> [Goal of the exercise]: In the lines below, find the one that contains "three dyadic primes" and write it out exactly, along with every line that follows it.

> [Records shown]:

import Summits.BirchSwinnertonDyer.BirchSwinnertonDyer.Theorems.GenusKolyvaginAtTwoGenusPrimitiveSupplyAtTwoMultiGenusAlgebra
import Summits.BirchSwinnertonDyer.BirchSwinnertonDyer.Theorems.GenusKolyvaginAtTwoGenusPrimitiveSupplyAtTwoRingClassProduct

/-!
# Route `GenusKolyvaginAtTwo`, crux `GenusPrimitiveSupplyAtTwo` (stmt-BirchSwinnertonDyer-22136), line `genus-supply`:
# `P(n) ≡ Tr_{K[n]/K(√ℓ₁*,…,√ℓ_r*)} y(n) (mod 2E(K[n]))` — the COMPOSITE-LEVEL INTRINSIC genus dictionary, unconditional

Lead prover seat bsd-line-gk2-p1 (g2). Completes the kernel-checked dictionary of line `genus-supply` (g0: any level
`P(n) ∈ 2E ⟺ G⁺(n) ∈ 2E` with `G⁺(n)` written through the datum's `S`, `σ_ℓ`; prime level intrinsic
`P(ℓ) ≡ Tr_{K[ℓ]/K(√ℓ*)} y(ℓ)`). Here, at EVERY square-free level `n` of Kolyvagin primes at `2`:
  `P(n) ∈ 2E(K[n]) ⟺ Y_n := Σ_{g ∈ Gal(K[n]/K), g√ℓ* = √ℓ* ∀ ℓ∣n} g·y(n) ∈ 2E(K[n])`
(`heegner_exists_two_zsmul_eq_derivedPoint_iff_multiGenusTrace`), for ANY choice of square roots `√ℓ* ∈ K[n]` and any finite
`T` enumerating that subgroup: `Y_n = Tr_{K[n]/K(√ℓ₁*,…,√ℓ_r*)} y(n)` is the Heegner point of conductor `n` traced to the
MULTI-GENUS field `ℚ(√d_K, √ℓ₁*, …, √ℓ_r*)` — independent of `S`, of the generators `σ_ℓ` and of `D_n`. Ingredients:
`…MultiGenusAlgebra` (abstract: fixed part ≡ even part mod `2A`), `…RingClassProduct` (`G_n = ∏ G_ℓ` as a multi-index
bijection; genus radicals and their sign table), `…GenusReductionComposite` (commuting `σ_ℓ`, norm relations, `2 ∣ a_ℓ`).
So the registered stub C («∃ n, d: `P(n) ∉ 2E(K[n])`») is EXACTLY «∃ n: the multi-genus Heegner point `Y_n` is not
`2`-divisible in `E(K[n])`» (`exists_derivedPoint_not_two_dvd_of_multiGenusTrace` and converse) — Kolyvagin `2`-primitivity IS
`2`-primitivity of genus-theory Heegner points, at every level (the form in which Birch 1970 ∕ Coates–Li–Tian–Zhai 2015 ∕
Shu–Zhai arXiv:2102.11808 induct on the number of prime factors, there for curves WITH rational `2`-torsion).
Helper for the crux item (`--supports stmt-BirchSwinnertonDyer-22136`, helper mode). No summit and no leaf is proved by
this file; BSD is not proved by any of this.
-/

set_option linter.dupNamespace false -- tree convention: `Summit.BirchSwinnertonDyer.BirchSwinnertonDyer.Theorems` (summit = sub-problem)

noncomputable section

open scoped Classical

namespace Summit.BirchSwinnertonDyer.BirchSwinnertonDyer.Theorems.GenusKoly

open Finset NumberField WeierstrassCurve Literature.NumberTheory.EllipticCurves
  Literature.NumberTheory.EllipticCurves.ModularForms Literature.NumberTheory.EllipticCurves.KolyvaginOperator
  Summit.BirchSwinnertonDyer.Rank1Residual.X11b.RingClassTower

/-! ## §1 Sign bookkeeping for square roots -/

section Sign

variable {L : Type} [Field L] [Algebra ℚ L]

/-- `σ^i θ = θ` for even `i` and `−θ` for odd `i`, when `σ θ = −θ`. [cite: SilvermanAEC2009, X.2 Prop. 2.4 (proof)] -/
theorem pow_apply_eq_ite_of_apply_eq_neg {σ : L ≃ₐ[ℚ] L} {θ : L} (hσ : σ θ = -θ) (i : ℕ) :
    (σ ^ i) θ = if Even i then θ else -θ := by
  induction i with
  | zero => simp
  | succ i ih =>
    rw [pow_succ, AlgEquiv.mul_apply, hσ, map_neg, ih]
    by_cases hi : Even i
    · have : ¬ Even (i + 1) := Nat.not_even_iff_odd.mpr (Even.add_one hi)
      simp [hi, this]
    · have : Even (i + 1) := by rw [Nat.not_even_iff_odd] at hi; exact hi.add_one
      simp [hi, this]

/-- **`(g σ^i) θ = θ ↔ (g θ = θ ↔ i even)`** for `θ² ∈ ℚ`, `θ ≠ 0`, `σ θ = −θ` (every automorphism moves `θ` to `±θ`).
[cite: SilvermanAEC2009, X.2 Prop. 2.4 (proof)] -/
theorem fix_mul_pow_iff_of_apply_eq_neg {σ : L ≃ₐ[ℚ] L} {θ : L} {q : ℚ} (hθ2 : θ ^ 2 = algebraMap ℚ L q) (hθ0 : θ ≠ 0)
    (hσ : σ θ = -θ) (g : L ≃ₐ[ℚ] L) (i : ℕ) : (g * σ ^ i) θ = θ ↔ (g θ = θ ↔ Even i) := by
  haveI : CharZero L := charZero_of_injective_algebraMap (algebraMap ℚ L).injective
  have hne : θ ≠ -θ := ne_neg_of_ne_zero hθ0
  have hne' : -θ ≠ θ := fun h ↦ hne h.symm
  rw [AlgEquiv.mul_apply, pow_apply_eq_ite_of_apply_eq_neg hσ i]
  rcases algEquiv_apply_eq_or_eq_neg_of_sq_eq hθ2 g with hg | hg
  · by_cases hi : Even i
    · simp [hi, hg]
    · simp [hi, hg, map_neg, hne']
  · by_cases hi : Even i
    · simp [hi, hg, hne']
    · simp [hi, hg, map_neg, hne']
import Mathlib
import Summits.Ventures.HodgeRepro2.T5CyclotomicDyadic

/-!
# T5ResidualShape — the «residual shape» `2` non-split in `K`, split completely in `F⁺`: `|D| = 3`

Tier-5 support (seat p3) for sub-step N2 of `route/T5-N2-route-3.md`, §N2.8.2(e) («residual
shape: 2 non-split in K AND 2 split completely in F⁺») and §N2.9.4 (the pair
`(g₂(F⁺), |D_set|) = (3, 3)`): the dyadic configuration that Hilbert reciprocity alone cannot
exclude, in number-field form.

Setting: number fields `ℚ ⊆ F ⊆ E` and `ℚ ⊆ K ⊆ E` (the cubic `F⁺`, the quadratic `K` and the
sextic `E = F⁺K`; only the algebra structures are used — the compositum itself is not
constructed).  If `2` is INERT in `K` (every prime of `K` above `2` has `f = 2`) then every prime
`P` of `E` above `2` has EVEN inertia degree (`two_dvd_inertiaDeg`: `f(P|2) = f(𝔮|2)·f(P|𝔮)`);
hence a dyadic prime `𝔭` of `F` with `f(𝔭|2) = 1` has `f(P|𝔭) = f(P|2)` even, so `f(P|𝔭) = 2 = [E : F]`
and `𝔭` is NON-SPLIT in `E` (`ncard_primesOver_eq_one`, for Galois `E/F`).  If moreover `2` splits
completely in `F` (`e = f = 1` at every dyadic prime, `[F : ℚ] = 3`), then `F` has three dyadic
primes, all non-split in `E`: `D` = all, `D.ncard = 3` (`nonSplit_eq_univ`, `ncard_nonSplit`).

The instance of the record: `F⁺` = the cyclic cubic of conductor 31 (`2` splits completely there —
`T5CyclotomicUnramified.ncard_primesOver_two_cubic_31`), `K` = a quadratic field with `2` inert
(e.g. `ℚ(√−3)`: `T5CyclotomicDyadic.inertiaDeg_two_quadratic_nine`); the hypotheses below are
exactly these two facts.  Honest scope: that `E = F⁺K` exists with `[E : F⁺] = 2` and is Galois
over `F⁺` (a compositum of linearly disjoint fields) stays prose.  Uses an L-value-free
non-vanishing device: NO (README §8(d)).
-/

namespace Summit.Ventures.HodgeRepro2.T5ResidualShape

open Ideal NumberField

variable {F K E : Type*} [Field F] [NumberField F] [Field K] [Field E] [NumberField E]
  [Algebra F E] [Algebra K E]

/-- The ideal `(2)` of `ℤ`. -/
local notation3 "𝒑₂" => (span {((2 : ℕ) : ℤ)} : Ideal ℤ)

omit [NumberField E] in
/-- If `2` is inert in the quadratic field `K ⊆ E` (every prime of `K` above `2` has inertia
degree `2`), every prime `P` of `E` above `2` has even inertia degree:
`f(P|2) = f(𝔮|2)·f(P|𝔮)` with `𝔮 = P ∩ 𝓞 K` (`Ideal.inertiaDeg_tower`). -/
theorem two_dvd_inertiaDeg
    (hK : ∀ 𝔮 : Ideal (𝓞 K), 𝔮.IsPrime → 𝔮.LiesOver 𝒑₂ → 𝔮.inertiaDeg ℤ = 2)
    (P : Ideal (𝓞 E)) [P.IsPrime] [P.LiesOver 𝒑₂] : 2 ∣ P.inertiaDeg ℤ := by
  haveI : (P.under (𝓞 K)).LiesOver 𝒑₂ := LiesOver.tower_bot P (P.under (𝓞 K)) 𝒑₂
  rw [inertiaDeg_tower (R := ℤ) (P.under (𝓞 K)) P, hK _ inferInstance inferInstance]
  exact dvd_mul_right 2 _

/-- A dyadic prime `𝔭` of `F` with `f(𝔭|2) = 1` is NON-SPLIT in the quadratic extension `E/F`
when `2` is inert in `K ⊆ E`: `f(P|𝔭) = f(P|2)` is even and `≤ [E : F] = 2`, so `f(P|𝔭) = 2` and
`#{P | 𝔭}·(e·2) = 2` forces one prime. -/
theorem ncard_primesOver_eq_one [IsGalois F E] (hFE : Module.finrank F E = 2)
    (hK : ∀ 𝔮 : Ideal (𝓞 K), 𝔮.IsPrime → 𝔮.LiesOver 𝒑₂ → 𝔮.inertiaDeg ℤ = 2)
    (𝔭 : Ideal (𝓞 F)) [𝔭.IsPrime] [𝔭.LiesOver 𝒑₂] (hf : 𝔭.inertiaDeg ℤ = 1) :
    (𝔭.primesOver (𝓞 E)).ncard = 1 := by
  obtain ⟨⟨P, hP, hPF⟩⟩ := 𝔭.nonempty_primesOver (S := 𝓞 E)
  haveI : P.LiesOver 𝒑₂ := LiesOver.trans P 𝔭 𝒑₂
  have h2 := two_dvd_inertiaDeg (K := K) hK P
  have ht := inertiaDeg_tower (R := ℤ) 𝔭 P
  rw [hf, one_mul] at ht
  rw [ht] at h2
  have hle := T5CyclotomicDyadic.inertiaDeg_le_finrank_of_isGalois 𝔭 P
  rw [hFE] at hle
  have hpos : 0 < P.inertiaDeg (𝓞 F) := inertiaDeg_pos P (𝓞 F)
  have hf2 : P.inertiaDeg (𝓞 F) = 2 := by
    interval_cases h : P.inertiaDeg (𝓞 F) <;> omega
  have hg := T5CyclotomicDyadic.ncard_primesOver_mul 𝔭 P
  rw [hf2, hFE] at hg
  have he : 0 < P.ramificationIdx (𝓞 F) := ramificationIdx_pos P (𝓞 F)
  nlinarith [hg, he]

/-- The RESIDUAL SHAPE: `2` inert in `K` and split completely in `F` (every dyadic prime of `F`
has `e = f = 1`) ⟹ EVERY dyadic prime of `F` is non-split in `E`: `D` = all dyadic places. -/
theorem nonSplit_eq_univ [IsGalois F E] (hFE : Module.finrank F E = 2)
    (hK : ∀ 𝔮 : Ideal (𝓞 K), 𝔮.IsPrime → 𝔮.LiesOver 𝒑₂ → 𝔮.inertiaDeg ℤ = 2)
    (hF : ∀ 𝔭 ∈ 𝒑₂.primesOver (𝓞 F), 𝔭.ramificationIdx ℤ * 𝔭.inertiaDeg ℤ = 1) :
    {𝔭 ∈ 𝒑₂.primesOver (𝓞 F) | (𝔭.primesOver (𝓞 E)).ncard = 1} = 𝒑₂.primesOver (𝓞 F) := by
  rw [Set.sep_eq_self_iff_mem_true]
  intro 𝔭 h𝔭
  haveI := h𝔭.1
  haveI := h𝔭.2
  exact ncard_primesOver_eq_one (K := K) hFE hK 𝔭 (Nat.eq_one_of_mul_eq_one_left (hF 𝔭 h𝔭))

/-- The RESIDUAL SHAPE counted: with `[F : ℚ] = 3`, `2` split completely in `F` and inert in `K`,
`|D| = 3` (`T5CyclotomicDyadic.ncard_primesOver_eq_finrank_of_forall` for the three dyadic primes
of `F`). -/
theorem ncard_nonSplit [IsGalois F E] (hFE : Module.finrank F E = 2)
    (hK : ∀ 𝔮 : Ideal (𝓞 K), 𝔮.IsPrime → 𝔮.LiesOver 𝒑₂ → 𝔮.inertiaDeg ℤ = 2)
    (hF : ∀ 𝔭 ∈ 𝒑₂.primesOver (𝓞 F), 𝔭.ramificationIdx ℤ * 𝔭.inertiaDeg ℤ = 1)
    (hF3 : Module.finrank ℚ F = 3) :
    {𝔭 ∈ 𝒑₂.primesOver (𝓞 F) | (𝔭.primesOver (𝓞 E)).ncard = 1}.ncard = 3 := by
  rw [nonSplit_eq_univ (K := K) hFE hK hF,
    T5CyclotomicDyadic.ncard_primesOver_eq_finrank_of_forall 𝒑₂ hF, hF3]

end Summit.Ventures.HodgeRepro2.T5ResidualShape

> [Expected output]:
`|D| = 3` (`T5CyclotomicDyadic.ncard_primesOver_eq_finrank_of_forall` for the three dyadic primes
of `F`). -/
theorem ncard_nonSplit [IsGalois F E] (hFE : Module.finrank F E = 2)
    (hK : ∀ 𝔮 : Ideal (𝓞 K), 𝔮.IsPrime → 𝔮.LiesOver 𝒑₂ → 𝔮.inertiaDeg ℤ = 2)
    (hF : ∀ 𝔭 ∈ 𝒑₂.primesOver (𝓞 F), 𝔭.ramificationIdx ℤ * 𝔭.inertiaDeg ℤ = 1)
    (hF3 : Module.finrank ℚ F = 3) :
    {𝔭 ∈ 𝒑₂.primesOver (𝓞 F) | (𝔭.primesOver (𝓞 E)).ncard = 1}.ncard = 3 := by
  rw [nonSplit_eq_univ (K := K) hFE hK hF,
    T5CyclotomicDyadic.ncard_primesOver_eq_finrank_of_forall 𝒑₂ hF, hF3]

end Summit.Ventures.HodgeRepro2.T5ResidualShape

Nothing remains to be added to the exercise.